Michele: And to that point I really appreciated that the authors end their discussion and then drew from the current epidemiology literature and pointed out human studies that are consistent with their historical interpretation. So, Michael, you mentioned Madagascar, because they have ongoing plague epidemics, there is a great research site. So a group from the Pasteur Institute of Madagascar working with colleagues from the World Health Organization did a study where they collected fleas, 319 fleas, from houses in Madagascar, and then speciated those fleas and then looked within each species of fleas using PCR for evidence they are carrying pestis, the bacterium Yersinia pestis. And the only flea that they found that contained Yersinia pestis was indeed this irritans, what was the first name?

Michael: The human one.

Michele: Yeah, the human flea.

Vincent: Pulex irritans.

Michael: Pulex irritans.

Michele: So again, and they found some of those infected fleas in homes where there had been a case. Again, they couldn’t say with certainty that the flea was the source of the disease in that particular person but the way the evidence, I agree it is consistent with the human flea vector.

Michael: Yes.

Elio: It’s a great story.

Vincent: Michael, is this useful for helping to control current epidemics of the plague?

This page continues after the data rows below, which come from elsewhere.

/-- **The naive character twist of the Dirichlet coefficients is the twisted Artin L-function up
to finitely many Euler factors** (Booker 2003, proof of Lemma 1, p. 1093: the series
`∑_{(r,p)=1} a_r χ(r) r^{-s}` "is `L(s, ρ ⊗ χ₀ ⊗ χ)` with the Euler factor at `p` removed … these
factors are polynomials in `p^{-s}`").  For `σ : Γ_ℚ → GL_n(ℂ)` with Dirichlet coefficients
`a = dirichletCoeff σ` and a Dirichlet character `χ mod M`, `M ≥ 1` (possibly imprimitive), there
is an ENTIRE `C` (namely `C(s) = ∏_{p ∣ M} L_p(σ ⊗ χ, p^{-s})`) with
`∑ₙ aₙ χ(n) n^{-s} = C(s) · L(s, σ ⊗ χ)` for `Re s > 1`, where `σ ⊗ χ` is any `π` with
`π(g) = χ(g) · σ(g)`, `χ` viewed as the character of `Γ_ℚ` attached to it
(`dirichletGaloisCharacter`).  Both sides are Euler products; at `p ∤ M` the local factors agree
(`L_p(σ ⊗ χ, T) = L_p(σ, χ(p) T)`, `FramedRep.eval_eulerFactorAt_of_twist_dirichlet`), at `p ∣ M`
the left factor is `1`.
[cite: Booker2003, proof of Lemma 1 (p. 1093)] [cite: NeukirchANT1999, VII §10 (10.1)] -/
theorem exists_entire_LSeries_dirichletCoeff_mul_dirichlet_eq
    (hπ : ∀ g, π g = Matrix.GeneralLinearGroup.scalar (Fin n) (dirichletGaloisCharacter ℚ χ g) * σ g) :
    ∃ C : ℂ → ℂ, Differentiable ℂ C ∧ ∀ s : ℂ, 1 < s.re →
      LSeries ((ArtinRep.dirichletCoeff σ.toArtinRep) * fun m : ℕ => χ (m : ZMod M)) s =
        C s * artinLFunction σχ s := by
  classical
  -- the finite set of primes dividing `M`, as a finset of the subtype of primes
  set S : Finset {p : ℕ // p.Prime} := (M.primeFactors).subtype Nat.Prime with hS
  have hSmem : ∀ p : {p : ℕ // p.Prime}, p ∈ S ↔ (p : ℕ) ∣ M := fun p => by
    rw [hS, Finset.mem_subtype, Nat.mem_primeFactors]
    exact ⟨fun h => h.2.1, fun h => ⟨p.2, h, NeZero.ne M⟩⟩
  -- the correction factor
  set corr : Nat.Primes → ℂ → ℂ := fun p s =>
    (ArtinRep.eulerFactorAt σχ ((primesEquiv (R := 𝓞 ℚ)).symm p)).eval (((p : ℕ) : ℂ) ^ (-s))
    with hcorr
  have hcorrd : ∀ p : Nat.Primes, Differentiable ℂ (corr p) := fun p => by
    have hin : Differentiable ℂ fun s : ℂ => ((p : ℕ) : ℂ) ^ (-s) :=
      differentiable_id.neg.const_cpow (Or.inl (Nat.cast_ne_zero.mpr p.2.ne_zero))
    exact (ArtinRep.eulerFactorAt σχ ((primesEquiv (R := 𝓞 ℚ)).symm p)).differentiable.comp hin
  refine ⟨fun s => ∏ p ∈ S, corr p s, Differentiable.fun_finsetProd fun p _ => hcorrd p,
    fun s hs => ?_⟩
  -- Euler product of the left-hand side
  set b : ℕ → ℂ := (ArtinRep.dirichletCoeff σ.toArtinRep) * fun m : ℕ => χ (m : ZMod M) with hb
  have hbsum : Summable fun m => ‖LSeries.term b s m‖ :=
    summable_norm_iff.mpr (LSeries.lseriesSummable_mul_dirichlet
      (σ.toArtinRep.LSeriesSummable_dirichletCoeff hs) χ)
  obtain ⟨h1, hmul⟩ := term_dirichletCoeff_mul_dirichlet_mul_of_coprime σ χ s
  have hEP := EulerProduct.eulerProduct_hasProd h1 hmul hbsum (LSeries.term_zero _ _)
  -- Euler product of `L(s, σ ⊗ χ)`
  set f : Nat.Primes → ℂ := fun p =>
    ((ArtinRep.eulerFactorAt σχ ((primesEquiv (R := 𝓞 ℚ)).symm p)).eval (((p : ℕ) : ℂ) ^ (-s)))⁻¹
    with hf
  obtain ⟨h1', hmul'⟩ := ArtinRep.term_dirichletCoeff_mul_of_coprime σχ s
  have hEP' := EulerProduct.eulerProduct_hasProd h1' hmul'
    (summable_norm_iff.mpr (ArtinRep.LSeriesSummable_dirichletCoeff σχ hs)) (LSeries.term_zero _ _)
  have hEPf : HasProd f (artinLFunction σχ s) := by
    rw [← ArtinRep.LSeries_dirichletCoeff_eq_artinLFunction σχ hs, LSeries]
    refine hEP'.congr_fun fun p => ?_
    rw [hf, ArtinRep.tsum_term_prime_pow_eq σχ hs p]
  -- the finitely supported correction
  set g : Nat.Primes → ℂ := fun p => if (p : ℕ) ∣ M then corr p s else 1 with hg
  have hgS : ∀ p ∉ S, g p = 1 := fun p hp => by
    rw [hg]
    exact if_neg (fun h => hp ((hSmem p).mpr h))
  have hgprod : HasProd g (∏ p ∈ S, corr p s) := by
    have h : ∏ p ∈ S, corr p s = ∏ p ∈ S, g p :=
      Finset.prod_congr rfl fun p hp => by rw [hg]; exact (if_pos ((hSmem p).mp hp)).symm
    rw [h]
    exact hasProd_prod_of_ne_finset_one hgS
  -- compare local factors
  have hloc : ∀ p : Nat.Primes, ∑' k : ℕ, LSeries.term b s ((p : ℕ) ^ k) = g p * f p := by
    intro p
    by_cases hpM : (p : ℕ) ∣ M
    · have hgp : g p = corr p s := if_pos hpM
      rw [hb, tsum_term_dirichletCoeff_mul_dirichlet_prime_pow_of_dvd σ χ s p hpM, hgp, hcorr, hf,
        mul_inv_cancel₀]
      refine ArtinRep.eval_eulerFactorAt_ne_zero_of_norm_lt_one σχ _ ?_
      rw [Complex.norm_natCast_cpow_of_pos p.2.pos, Complex.neg_re]
      exact Real.rpow_lt_one_of_one_lt_of_neg (by exact_mod_cast p.2.one_lt) (by linarith)
    · have hgp : g p = 1 := if_neg hpM
      rw [hb, tsum_term_dirichletCoeff_mul_dirichlet_prime_pow_of_not_dvd σ χ hπ hs p hpM, hgp, one_mul]
  have hEP2 : HasProd (fun p : Nat.Primes => ∑' k : ℕ, LSeries.term b s ((p : ℕ) ^ k))
      ((∏ p ∈ S, corr p s) * artinLFunction σχ s) := by
    rw [show (fun p : Nat.Primes => ∑' k : ℕ, LSeries.term b s ((p : ℕ) ^ k)) = fun p => g p * f p from
      funext hloc]
    exact hgprod.mul hEPf
  rw [LSeries]
  exact hEP.unique hEP2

Michael: I think as Michele just highlighted that the WHO is indeed looking in Madagascar to address whether or not it’s rats or human transmission, the disturbing thing in Madagascar is the number of pneumonic cases because they are unlike, you can protect yourself by cleaning up your house and getting rid of the fleas with a pesticide or bathing or washing your clothes. But the principal risk factor with pneumonic is breathing and so if you are living with an infected person or you are the caregiver for the infected person it is really, your risk is much greater. That’s why it is the paper that has everything.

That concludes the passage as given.